### Task goal
Set out exactly every line of the entries below, starting at the line that holds "(hAB : (TwoTorsionRamifiedAtTwo" and stopping after the line that holds "is odd (good".

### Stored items
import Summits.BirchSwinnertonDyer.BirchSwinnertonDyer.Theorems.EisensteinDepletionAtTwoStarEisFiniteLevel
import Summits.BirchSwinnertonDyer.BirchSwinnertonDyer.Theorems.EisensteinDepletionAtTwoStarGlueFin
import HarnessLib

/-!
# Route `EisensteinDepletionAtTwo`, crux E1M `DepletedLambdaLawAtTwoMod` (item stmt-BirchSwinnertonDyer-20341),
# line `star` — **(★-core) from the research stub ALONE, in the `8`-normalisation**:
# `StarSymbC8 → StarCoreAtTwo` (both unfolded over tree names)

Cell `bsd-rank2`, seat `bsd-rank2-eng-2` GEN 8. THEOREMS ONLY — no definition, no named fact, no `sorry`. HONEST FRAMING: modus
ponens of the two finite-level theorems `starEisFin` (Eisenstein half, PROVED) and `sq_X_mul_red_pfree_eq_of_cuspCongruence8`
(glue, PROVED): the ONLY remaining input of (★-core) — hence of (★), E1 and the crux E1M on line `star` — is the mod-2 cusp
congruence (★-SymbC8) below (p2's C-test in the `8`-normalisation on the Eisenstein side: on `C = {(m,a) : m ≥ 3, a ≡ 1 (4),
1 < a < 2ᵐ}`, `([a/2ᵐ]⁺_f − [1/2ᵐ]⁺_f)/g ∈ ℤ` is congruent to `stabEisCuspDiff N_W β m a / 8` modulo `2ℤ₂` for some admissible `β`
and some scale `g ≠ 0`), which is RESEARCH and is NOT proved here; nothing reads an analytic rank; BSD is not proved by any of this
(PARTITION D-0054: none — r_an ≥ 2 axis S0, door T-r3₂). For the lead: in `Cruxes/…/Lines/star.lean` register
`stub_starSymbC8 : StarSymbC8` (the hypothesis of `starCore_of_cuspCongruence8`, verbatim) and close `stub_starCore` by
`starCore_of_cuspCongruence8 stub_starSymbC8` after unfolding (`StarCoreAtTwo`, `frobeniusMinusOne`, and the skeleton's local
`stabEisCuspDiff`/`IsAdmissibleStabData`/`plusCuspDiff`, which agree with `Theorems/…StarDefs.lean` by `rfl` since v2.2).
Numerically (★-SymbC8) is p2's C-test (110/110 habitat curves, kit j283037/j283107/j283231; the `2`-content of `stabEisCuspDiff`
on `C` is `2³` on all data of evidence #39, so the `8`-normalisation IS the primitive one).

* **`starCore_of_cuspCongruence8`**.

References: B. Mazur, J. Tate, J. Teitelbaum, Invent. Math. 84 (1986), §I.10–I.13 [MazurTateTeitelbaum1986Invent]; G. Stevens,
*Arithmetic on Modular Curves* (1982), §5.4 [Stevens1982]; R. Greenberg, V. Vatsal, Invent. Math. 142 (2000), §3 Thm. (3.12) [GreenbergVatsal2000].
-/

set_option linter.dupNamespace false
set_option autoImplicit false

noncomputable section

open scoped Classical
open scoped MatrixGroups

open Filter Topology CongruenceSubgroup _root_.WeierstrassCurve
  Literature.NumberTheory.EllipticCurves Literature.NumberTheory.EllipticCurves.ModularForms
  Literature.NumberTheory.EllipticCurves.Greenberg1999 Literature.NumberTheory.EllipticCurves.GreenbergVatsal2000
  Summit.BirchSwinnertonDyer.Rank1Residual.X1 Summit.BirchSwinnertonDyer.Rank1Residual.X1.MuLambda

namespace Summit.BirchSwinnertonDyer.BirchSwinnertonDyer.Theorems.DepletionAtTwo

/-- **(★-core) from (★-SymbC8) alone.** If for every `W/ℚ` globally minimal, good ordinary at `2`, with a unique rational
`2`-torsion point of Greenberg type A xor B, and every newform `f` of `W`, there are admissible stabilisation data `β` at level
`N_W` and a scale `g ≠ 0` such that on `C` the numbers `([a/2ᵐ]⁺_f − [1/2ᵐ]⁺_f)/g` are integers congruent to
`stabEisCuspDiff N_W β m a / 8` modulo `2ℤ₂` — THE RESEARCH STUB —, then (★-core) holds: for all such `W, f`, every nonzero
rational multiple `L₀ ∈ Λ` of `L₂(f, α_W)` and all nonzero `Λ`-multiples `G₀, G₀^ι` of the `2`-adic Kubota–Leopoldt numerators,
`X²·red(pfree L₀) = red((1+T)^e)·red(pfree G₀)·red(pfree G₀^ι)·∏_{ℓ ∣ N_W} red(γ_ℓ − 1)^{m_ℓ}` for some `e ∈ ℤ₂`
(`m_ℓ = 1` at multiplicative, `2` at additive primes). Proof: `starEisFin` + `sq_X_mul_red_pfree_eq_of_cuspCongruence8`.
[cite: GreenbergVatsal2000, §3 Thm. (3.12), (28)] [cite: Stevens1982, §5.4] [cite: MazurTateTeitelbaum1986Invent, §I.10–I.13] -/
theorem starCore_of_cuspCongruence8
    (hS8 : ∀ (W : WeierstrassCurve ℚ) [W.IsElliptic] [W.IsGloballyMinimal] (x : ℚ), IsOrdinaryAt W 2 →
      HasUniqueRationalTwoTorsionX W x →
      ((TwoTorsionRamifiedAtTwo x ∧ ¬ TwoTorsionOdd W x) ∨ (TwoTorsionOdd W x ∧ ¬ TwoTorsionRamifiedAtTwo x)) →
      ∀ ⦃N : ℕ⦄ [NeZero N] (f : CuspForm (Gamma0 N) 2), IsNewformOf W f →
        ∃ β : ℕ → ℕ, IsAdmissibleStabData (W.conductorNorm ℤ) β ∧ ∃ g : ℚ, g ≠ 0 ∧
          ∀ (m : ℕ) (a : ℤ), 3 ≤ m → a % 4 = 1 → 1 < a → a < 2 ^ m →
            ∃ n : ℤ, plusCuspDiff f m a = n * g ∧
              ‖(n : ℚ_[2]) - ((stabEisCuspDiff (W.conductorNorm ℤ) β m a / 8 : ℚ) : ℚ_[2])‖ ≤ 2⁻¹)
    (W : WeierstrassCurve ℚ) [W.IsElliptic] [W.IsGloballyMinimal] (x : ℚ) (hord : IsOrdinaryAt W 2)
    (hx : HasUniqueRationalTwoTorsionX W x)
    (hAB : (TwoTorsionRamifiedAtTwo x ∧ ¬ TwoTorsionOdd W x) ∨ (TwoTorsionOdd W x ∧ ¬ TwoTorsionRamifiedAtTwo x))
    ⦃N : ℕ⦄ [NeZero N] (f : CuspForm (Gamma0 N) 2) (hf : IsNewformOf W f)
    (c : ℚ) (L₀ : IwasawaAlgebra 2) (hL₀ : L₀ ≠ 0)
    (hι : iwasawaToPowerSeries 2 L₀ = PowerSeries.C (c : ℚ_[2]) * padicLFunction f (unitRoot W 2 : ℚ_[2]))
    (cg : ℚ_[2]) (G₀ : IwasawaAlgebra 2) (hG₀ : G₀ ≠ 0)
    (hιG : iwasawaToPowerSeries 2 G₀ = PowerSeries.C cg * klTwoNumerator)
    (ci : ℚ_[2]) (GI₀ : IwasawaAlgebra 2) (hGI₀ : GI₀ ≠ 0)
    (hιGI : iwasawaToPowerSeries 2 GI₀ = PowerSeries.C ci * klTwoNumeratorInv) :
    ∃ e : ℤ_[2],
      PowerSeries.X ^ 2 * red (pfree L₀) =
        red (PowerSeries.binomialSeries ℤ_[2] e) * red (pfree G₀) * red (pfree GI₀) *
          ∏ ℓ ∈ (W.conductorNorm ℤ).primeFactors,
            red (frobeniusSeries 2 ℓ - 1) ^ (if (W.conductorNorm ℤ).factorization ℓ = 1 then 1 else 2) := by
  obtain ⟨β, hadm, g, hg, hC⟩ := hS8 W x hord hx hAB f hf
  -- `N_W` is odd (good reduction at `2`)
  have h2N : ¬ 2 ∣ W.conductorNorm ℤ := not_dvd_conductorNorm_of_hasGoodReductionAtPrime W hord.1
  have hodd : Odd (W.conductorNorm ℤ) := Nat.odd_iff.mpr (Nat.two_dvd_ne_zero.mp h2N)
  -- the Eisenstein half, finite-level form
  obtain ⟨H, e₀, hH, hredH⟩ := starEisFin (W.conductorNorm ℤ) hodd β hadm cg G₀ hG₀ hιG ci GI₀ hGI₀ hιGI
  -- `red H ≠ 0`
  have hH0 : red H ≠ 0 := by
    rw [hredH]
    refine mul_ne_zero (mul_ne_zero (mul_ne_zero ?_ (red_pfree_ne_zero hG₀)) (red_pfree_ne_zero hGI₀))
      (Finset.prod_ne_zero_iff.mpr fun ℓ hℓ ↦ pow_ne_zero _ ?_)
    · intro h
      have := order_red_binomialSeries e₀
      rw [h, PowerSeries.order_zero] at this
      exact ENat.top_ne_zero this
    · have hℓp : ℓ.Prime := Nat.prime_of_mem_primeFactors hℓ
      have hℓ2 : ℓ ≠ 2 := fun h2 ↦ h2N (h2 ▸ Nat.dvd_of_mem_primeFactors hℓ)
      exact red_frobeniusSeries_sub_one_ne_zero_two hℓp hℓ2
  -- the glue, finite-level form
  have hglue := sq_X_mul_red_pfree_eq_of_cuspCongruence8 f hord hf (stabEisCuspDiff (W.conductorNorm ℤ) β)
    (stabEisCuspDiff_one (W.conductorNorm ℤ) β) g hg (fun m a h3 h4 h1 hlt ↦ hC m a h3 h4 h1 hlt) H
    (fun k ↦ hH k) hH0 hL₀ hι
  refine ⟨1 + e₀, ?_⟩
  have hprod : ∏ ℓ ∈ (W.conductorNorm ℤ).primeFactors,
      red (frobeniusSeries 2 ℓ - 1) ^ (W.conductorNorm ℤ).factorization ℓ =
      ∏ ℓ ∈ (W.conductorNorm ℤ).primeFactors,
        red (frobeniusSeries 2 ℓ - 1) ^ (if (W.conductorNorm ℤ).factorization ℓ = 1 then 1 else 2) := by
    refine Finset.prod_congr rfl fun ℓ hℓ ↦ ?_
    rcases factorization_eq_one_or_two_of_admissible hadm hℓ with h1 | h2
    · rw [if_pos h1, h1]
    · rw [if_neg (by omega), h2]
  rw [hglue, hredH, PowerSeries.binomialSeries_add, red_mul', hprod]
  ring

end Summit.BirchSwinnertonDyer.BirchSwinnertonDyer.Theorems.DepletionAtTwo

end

### The completed task
    (hAB : (TwoTorsionRamifiedAtTwo x ∧ ¬ TwoTorsionOdd W x) ∨ (TwoTorsionOdd W x ∧ ¬ TwoTorsionRamifiedAtTwo x))
    ⦃N : ℕ⦄ [NeZero N] (f : CuspForm (Gamma0 N) 2) (hf : IsNewformOf W f)
    (c : ℚ) (L₀ : IwasawaAlgebra 2) (hL₀ : L₀ ≠ 0)
    (hι : iwasawaToPowerSeries 2 L₀ = PowerSeries.C (c : ℚ_[2]) * padicLFunction f (unitRoot W 2 : ℚ_[2]))
    (cg : ℚ_[2]) (G₀ : IwasawaAlgebra 2) (hG₀ : G₀ ≠ 0)
    (hιG : iwasawaToPowerSeries 2 G₀ = PowerSeries.C cg * klTwoNumerator)
    (ci : ℚ_[2]) (GI₀ : IwasawaAlgebra 2) (hGI₀ : GI₀ ≠ 0)
    (hιGI : iwasawaToPowerSeries 2 GI₀ = PowerSeries.C ci * klTwoNumeratorInv) :
    ∃ e : ℤ_[2],
      PowerSeries.X ^ 2 * red (pfree L₀) =
        red (PowerSeries.binomialSeries ℤ_[2] e) * red (pfree G₀) * red (pfree GI₀) *
          ∏ ℓ ∈ (W.conductorNorm ℤ).primeFactors,
            red (frobeniusSeries 2 ℓ - 1) ^ (if (W.conductorNorm ℤ).factorization ℓ = 1 then 1 else 2) := by
  obtain ⟨β, hadm, g, hg, hC⟩ := hS8 W x hord hx hAB f hf
  -- `N_W` is odd (good reduction at `2`)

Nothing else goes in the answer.